### Exercise description
Print the line that contains "Nat.card (Literature.NumberTheory.EllipticCurves.subgroupH1 Hi" and every line after it through the last line of the records below, exactly as written and nothing else.

[Stored dataset items]
____________________
import Literature.MathematicalPhysics.QuantumLattice.HubbardFermiSeaTangentRowsDiluteFarPlanes
import Literature.MathematicalPhysics.QuantumLattice.HubbardFermiSeaTangentRowsDiluteFarTPrime
import Literature.MathematicalPhysics.QuantumLattice.HubbardFermiSeaTangentRowsQuarterFilling
import Literature.MathematicalPhysics.QuantumLattice.HubbardNNNHoppingEnergyDensityMonotone
import Summits.Ventures.CertifiedManyBodySolver.Certificates.HubbardSquare_n1_deepSheet_farColumnFloors_E
import Summits.Ventures.CertifiedManyBodySolver.Certificates.HubbardSquare_n1_deepSheet_farColumnFloors_F
import Summits.Ventures.CertifiedManyBodySolver.Certificates.HubbardSquare_n1_deepSheet_farColumnFloors_G
import Summits.Ventures.CertifiedManyBodySolver.Certificates.HubbardSquare_n1_deepSheet_farColumnFloors_K5a
import Summits.Ventures.CertifiedManyBodySolver.Certificates.HubbardSquare_n1_deepSheet_farColumnFloors_K5b
import Summits.Ventures.CertifiedManyBodySolver.Certificates.HubbardSquare_n1_deepSheet_farColumnFloors_K5c
import Summits.Ventures.CertifiedManyBodySolver.Certificates.HubbardSquare_n1_deepSheet_farColumnFloors_K5d
import Summits.Ventures.CertifiedManyBodySolver.Certificates.HubbardSquare_n1o2_farstrip_lower_jensen606_674_649
import Summits.Ventures.CertifiedManyBodySolver.Certificates.HubbardSquare_n7o8_TKT_obliqueStation_splitPlane_r554_r555_r590
import Summits.Ventures.CertifiedManyBodySolver.Certificates.HubbardSquare_n7o8_splitPlane2_stage2_byName_discharge
import Summits.Ventures.CertifiedManyBodySolver.Certificates.HubbardSquare_n7o8_splitPlaneQ1_byName_readers
import Summits.Ventures.CertifiedManyBodySolver.Certificates.HubbardTTPrime_polarizedBandCaps_kernelA
import Summits.Ventures.CertifiedManyBodySolver.Observables.PhaseSeparationExclusionBox
import Summits.Ventures.CertifiedManyBodySolver.Observables.PhaseSeparationExclusionBoxThermalFreeDilute
import Summits.Ventures.CertifiedManyBodySolver.Observables.PhaseSeparationExclusionFarQuarterNodes
import Summits.Ventures.CertifiedManyBodySolver.Observables.PhaseSeparationExclusionHalfFillingColumnU5
import Summits.Ventures.CertifiedManyBodySolver.Observables.PhaseSeparationExclusionHolePlaneCap
import Summits.Ventures.CertifiedManyBodySolver.Observables.PhaseSeparationExclusionLowUFarColumnsA
import Summits.Ventures.CertifiedManyBodySolver.Observables.PhaseSeparationExclusionLowUFarColumnsB
import Summits.Ventures.CertifiedManyBodySolver.Observables.PhaseSeparationExclusionLowUFarColumnsC
import Summits.Ventures.CertifiedManyBodySolver.Observables.PhaseSeparationExclusionLowUFarColumnsD
import Summits.Ventures.CertifiedManyBodySolver.Observables.PhaseSeparationExclusionLowUFarColumnsE
import Summits.Ventures.CertifiedManyBodySolver.Observables.PhaseSeparationExclusionLowUFarColumnsF
import Summits.Ventures.CertifiedManyBodySolver.Observables.PhaseSeparationExclusionLowUFarColumnsG
import Summits.Ventures.CertifiedManyBodySolver.Observables.PhaseSeparationExclusionLowUFarColumnsH
import Summits.Ventures.CertifiedManyBodySolver.Observables.PhaseSeparationExclusionMidSegmentCapThermal
import Summits.Ventures.CertifiedManyBodySolver.Observables.PhaseSeparationExclusionMidSegmentCapThermalFarPlanesB
import Summits.Ventures.CertifiedManyBodySolver.Observables.PhaseSeparationExclusionQuarterConvexFloor
import Summits.Ventures.CertifiedManyBodySolver.Observables.PhaseSeparationExclusionSplitPlaneSevenEighthsCap
import Summits.Ventures.CertifiedManyBodySolver.Observables.PhaseSeparationExclusionStripPolCaps
import Summits.Ventures.CertifiedManyBodySolver.Observables.PhaseSeparationExclusionVirtualColumns
import Summits.Ventures.CertifiedManyBodySolver.Observables.PhaseSeparationExclusionWitnessSplitCap597
import HarnessLib
import HarnessLib.Audit
/-! ## §2 `#H¹(Gal(K̄_v/K_{∞,w}), (F/𝒪)(θ))[p] = p` under `FrobActsAsNormAt` -/

/-- **`#{x ∈ H¹(Hi, (F/𝒪)(θ)) : p • x = 0} = p`** for `Hi = Gal(K̄_v/K_{∞,w}) = localSubgroup (ker κ) K_v`
(any `ℤ_p`-extension `κ`), `v ∤ p` not split completely in `K_∞` (`hns`), `θ^{p−1} = 1`, and
`FrobActsAsNormAt ∅ θ v` (`θ` unramified at `v`, `θ(Frob_v) ≡ q_v (mod 𝔭)`); the local action of
`Γ_{K_v}` on `(F/𝒪)(θ)` is through `absGaloisRestrict`. Kummer (`natCard_nsmul_eq_zero_discreteH1_eq`,
invariants divisible by §1) reduces to `#H¹(Hi, M[p])`, which the unramified count
(`exists_forall_natCard_subgroupH1_localSubgroup_eq`) evaluates as `#{b ∈ M[p] : φ^{p^R} b = q^{p^R} b}
= #M[p] = p`, both sides acting on `M[p]` as the congruent integers `appr θ(φ) 1 ≡ q_v (mod p)`.
The inertia side of KY Lemma 1.1.1 ("`H¹(K_w, M_θ)^∨` has characteristic ideal `(𝒫_w(θ))`") in the
case `θ(Frob_w) ≡ ℓ`. [cite: KellerYin2024, Lemma 1.1.1 (arXiv:2402.12781v2 TeX L455–462)]
[cite: GreenbergVatsal2000, §2 Prop. (2.4) (p. 22)] [cite: CastellaGrossiLeeSkinner2022, Lemma 1.1.1] -/
theorem natCard_pTorsion_subgroupH1_localSubgroup_charModule_eq (κ : ZpExtension K p)
    (hθ : ∀ σ : absoluteGaloisGroup K, θ σ ^ (p - 1) = 1) (hpv : (p : 𝓞 K) ∉ v.asIdeal)
    (hns : ∃ σ : absoluteGaloisGroup (v.adicCompletion K),
      σ ∉ localSubgroup κ.kerSubgroup (v.adicCompletion K))
    (hF : FrobActsAsNormAt (∅ : Set (PadicAlgCl p)) θ v) :
    letI : DistribMulAction (absoluteGaloisGroup (v.adicCompletion K))
        (charModule (∅ : Set (PadicAlgCl p)) θ) :=
      DistribMulAction.compHom _ (absGaloisRestrict K (v.adicCompletion K)).toMonoidHom
    Nat.card {x : Literature.NumberTheory.EllipticCurves.subgroupH1
        (localSubgroup κ.kerSubgroup (v.adicCompletion K)) (charModule (∅ : Set (PadicAlgCl p)) θ) //
      p • x = 0} = p := by
  set M := charModule (∅ : Set (PadicAlgCl p)) θ with hM
  letI inst : DistribMulAction (absoluteGaloisGroup (v.adicCompletion K)) M :=
    DistribMulAction.compHom _ (absGaloisRestrict K (v.adicCompletion K)).toMonoidHom
  -- notation
  let Fv := v.adicCompletion K
  let G : Type := absoluteGaloisGroup Fv
  let Hi : Subgroup G := localSubgroup κ.kerSubgroup Fv
  let r : G →ₜ* absoluteGaloisGroup K := absGaloisRestrict K Fv
  let B : Type := ↥(M[(p : ℤ)])
  have hsmul : ∀ (g : G) (m : M), g • m = r g • m := fun _ _ ↦ rfl
  -- continuity of the orbit maps
  have hstab := GreenbergSelmer.isOpen_stabilizer_cofree (p := p) (∅ : Set (PadicAlgCl p)) θ
  have hcontK : ∀ m : M, Continuous fun σ : absoluteGaloisGroup K ↦ σ • m := fun m ↦
    continuous_smul_of_isOpen_stabilizer m (hstab m)
  have hcont : ∀ m : M, Continuous fun g : G ↦ g • m := fun m ↦
    (hcontK m).comp r.continuous_toFun
  have hcontHi : ∀ m : M, Continuous fun g : Hi ↦ g • m := fun m ↦
    (hcont m).comp continuous_subtype_val
  -- Step 1 (Kummer): `#{x : p x = 0} = #H¹(Hi, M[p])`
  have hinv : ∀ m : M, (∀ g : Hi, g • m = m) →
      ∃ m' : M, (∀ g : Hi, g • m' = m') ∧ p • m' = m := by
    intro m hm
    obtain ⟨m', hm', hpm'⟩ := exists_invariant_nsmul_eq_charModule θ hθ
      (Set.range fun g : Hi ↦ r g) m (by rintro _ ⟨g, rfl⟩; exact hm g)
    exact ⟨m', fun g ↦ hm' _ ⟨g, rfl⟩, hpm'⟩
  have hK := natCard_nsmul_eq_zero_discreteH1_eq (Γ := Hi) (M := M) p hcontHi
    (exists_nsmul_eq_charModule θ) hinv
  rw [hK]
  -- Step 2 (unramified count) on `B = M[p]`
  haveI : Finite B := finite_torsionBy_charModule (p := p) θ
  have hBp : ∀ b : B, p • b = 0 := fun b ↦
    Subtype.ext (by
      rw [AddSubgroupClass.coe_nsmul, ZeroMemClass.coe_zero]
      exact AddSubgroup.torsionBy.nsmul_iff.mp b.2)
  have hB : ∃ k : ℕ, ∀ b : B, p ^ k • b = 0 := ⟨1, fun b ↦ by rw [pow_one]; exact hBp b⟩
  have hcontB : ∀ b : B, Continuous fun g : G ↦ g • b := fun b ↦
    (hcont (b : M)).subtype_mk _
  have hunr : ∀ σ ∈ absInertia Fv, ∀ b : B, σ • b = b := fun σ hσ b ↦
    Subtype.ext (by
      rw [AddSubgroup.torsionBy.coe_smul, hsmul]
      exact smul_eq_self_of_apply_eq_one θ (apply_absGaloisRestrict_eq_one_of_isUnramifiedAt θ v hF.1 hσ) _)
  obtain ⟨φ, hφ⟩ := exists_isFrobPow_holds (F := Fv) 1
  obtain ⟨R₀, hR₀⟩ := exists_forall_natCard_subgroupH1_localSubgroup_eq κ hpv hns hB hcontB hunr hφ
  have hcount := hR₀ R₀ le_rfl
  rw [show Nat.card (discreteH1 (↥Hi) B) =
      Nat.card (Literature.NumberTheory.EllipticCurves.subgroupH1 Hi B) from rfl, hcount]
  -- Step 3: every `b ∈ M[p]` satisfies `φ^{p^R} • b = q^{p^R} • b`
  set q : ℕ := residueFieldCard Fv with hq
  have hcong := sub_mem_maximalIdeal_of_frobActsAsNormAt θ hF hφ
  set u : ℤ_[p]ˣ := unitChar θ (r φ) with hu
  -- `appr u 1 ≡ q (mod p)`
  have hmod : (u : ℤ_[p]).appr 1 ≡ q [MOD p] := by
    have h1 : (u : ℤ_[p]) - ((u : ℤ_[p]).appr 1 : ℕ) ∈ IsLocalRing.maximalIdeal ℤ_[p] := by
      rw [PadicInt.maximalIdeal_eq_span_p, ← pow_one (p : ℤ_[p])]
      exact PadicInt.appr_spec 1 _
    have h2 : (((u : ℤ_[p]).appr 1 : ℕ) : ℤ_[p]) - (q : ℤ_[p]) ∈ IsLocalRing.maximalIdeal ℤ_[p] := by
      have : (((u : ℤ_[p]).appr 1 : ℕ) : ℤ_[p]) - (q : ℤ_[p]) =
          ((u : ℤ_[p]) - (q : ℤ_[p])) - ((u : ℤ_[p]) - ((u : ℤ_[p]).appr 1 : ℕ)) := by ring
      rw [this]
      exact Ideal.sub_mem _ hcong h1
    rw [← PadicInt.ker_toZMod, RingHom.mem_ker, map_sub, map_natCast, map_natCast, sub_eq_zero] at h2
    exact (ZMod.natCast_eq_natCast_iff _ _ _).mp h2
  have hall : ∀ b : B, φ ^ p ^ R₀ • b = (q ^ p ^ R₀) • b := by
    intro b
    have hb : p • (b : M) = 0 := AddSubgroup.torsionBy.nsmul_iff.mp b.2
    apply Subtype.ext
    rw [AddSubgroup.torsionBy.coe_smul, AddSubgroupClass.coe_nsmul, hsmul, map_pow,
      pow_prime_pow_smul_eq_smul θ (r φ) (b : M) hb R₀,
      smul_eq_appr_smul_of_prime_nsmul_eq_zero θ (r φ) (b : M) hb,
      CharLocalVanishing.pow_prime_pow_nsmul_eq q R₀ hb]
    exact nsmul_eq_nsmul_of_modEq hb hmod
  rw [Nat.card_congr (Equiv.subtypeUnivEquiv hall)]
  exact natCard_torsionBy_charModule (p := p) θ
____________________
### Answer box
      Nat.card (Literature.NumberTheory.EllipticCurves.subgroupH1 Hi B) from rfl, hcount]
  -- Step 3: every `b ∈ M[p]` satisfies `φ^{p^R} • b = q^{p^R} • b`
  set q : ℕ := residueFieldCard Fv with hq
  have hcong := sub_mem_maximalIdeal_of_frobActsAsNormAt θ hF hφ
  set u : ℤ_[p]ˣ := unitChar θ (r φ) with hu
  -- `appr u 1 ≡ q (mod p)`
  have hmod : (u : ℤ_[p]).appr 1 ≡ q [MOD p] := by
    have h1 : (u : ℤ_[p]) - ((u : ℤ_[p]).appr 1 : ℕ) ∈ IsLocalRing.maximalIdeal ℤ_[p] := by
      rw [PadicInt.maximalIdeal_eq_span_p, ← pow_one (p : ℤ_[p])]
      exact PadicInt.appr_spec 1 _
    have h2 : (((u : ℤ_[p]).appr 1 : ℕ) : ℤ_[p]) - (q : ℤ_[p]) ∈ IsLocalRing.maximalIdeal ℤ_[p] := by
      have : (((u : ℤ_[p]).appr 1 : ℕ) : ℤ_[p]) - (q : ℤ_[p]) =
          ((u : ℤ_[p]) - (q : ℤ_[p])) - ((u : ℤ_[p]) - ((u : ℤ_[p]).appr 1 : ℕ)) := by ring
      rw [this]
      exact Ideal.sub_mem _ hcong h1
    rw [← PadicInt.ker_toZMod, RingHom.mem_ker, map_sub, map_natCast, map_natCast, sub_eq_zero] at h2
    exact (ZMod.natCast_eq_natCast_iff _ _ _).mp h2
  have hall : ∀ b : B, φ ^ p ^ R₀ • b = (q ^ p ^ R₀) • b := by
    intro b
    have hb : p • (b : M) = 0 := AddSubgroup.torsionBy.nsmul_iff.mp b.2
    apply Subtype.ext
    rw [AddSubgroup.torsionBy.coe_smul, AddSubgroupClass.coe_nsmul, hsmul, map_pow,
      pow_prime_pow_smul_eq_smul θ (r φ) (b : M) hb R₀,
      smul_eq_appr_smul_of_prime_nsmul_eq_zero θ (r φ) (b : M) hb,
      CharLocalVanishing.pow_prime_pow_nsmul_eq q R₀ hb]
    exact nsmul_eq_nsmul_of_modEq hb hmod
  rw [Nat.card_congr (Equiv.subtypeUnivEquiv hall)]
  exact natCard_torsionBy_charModule (p := p) θ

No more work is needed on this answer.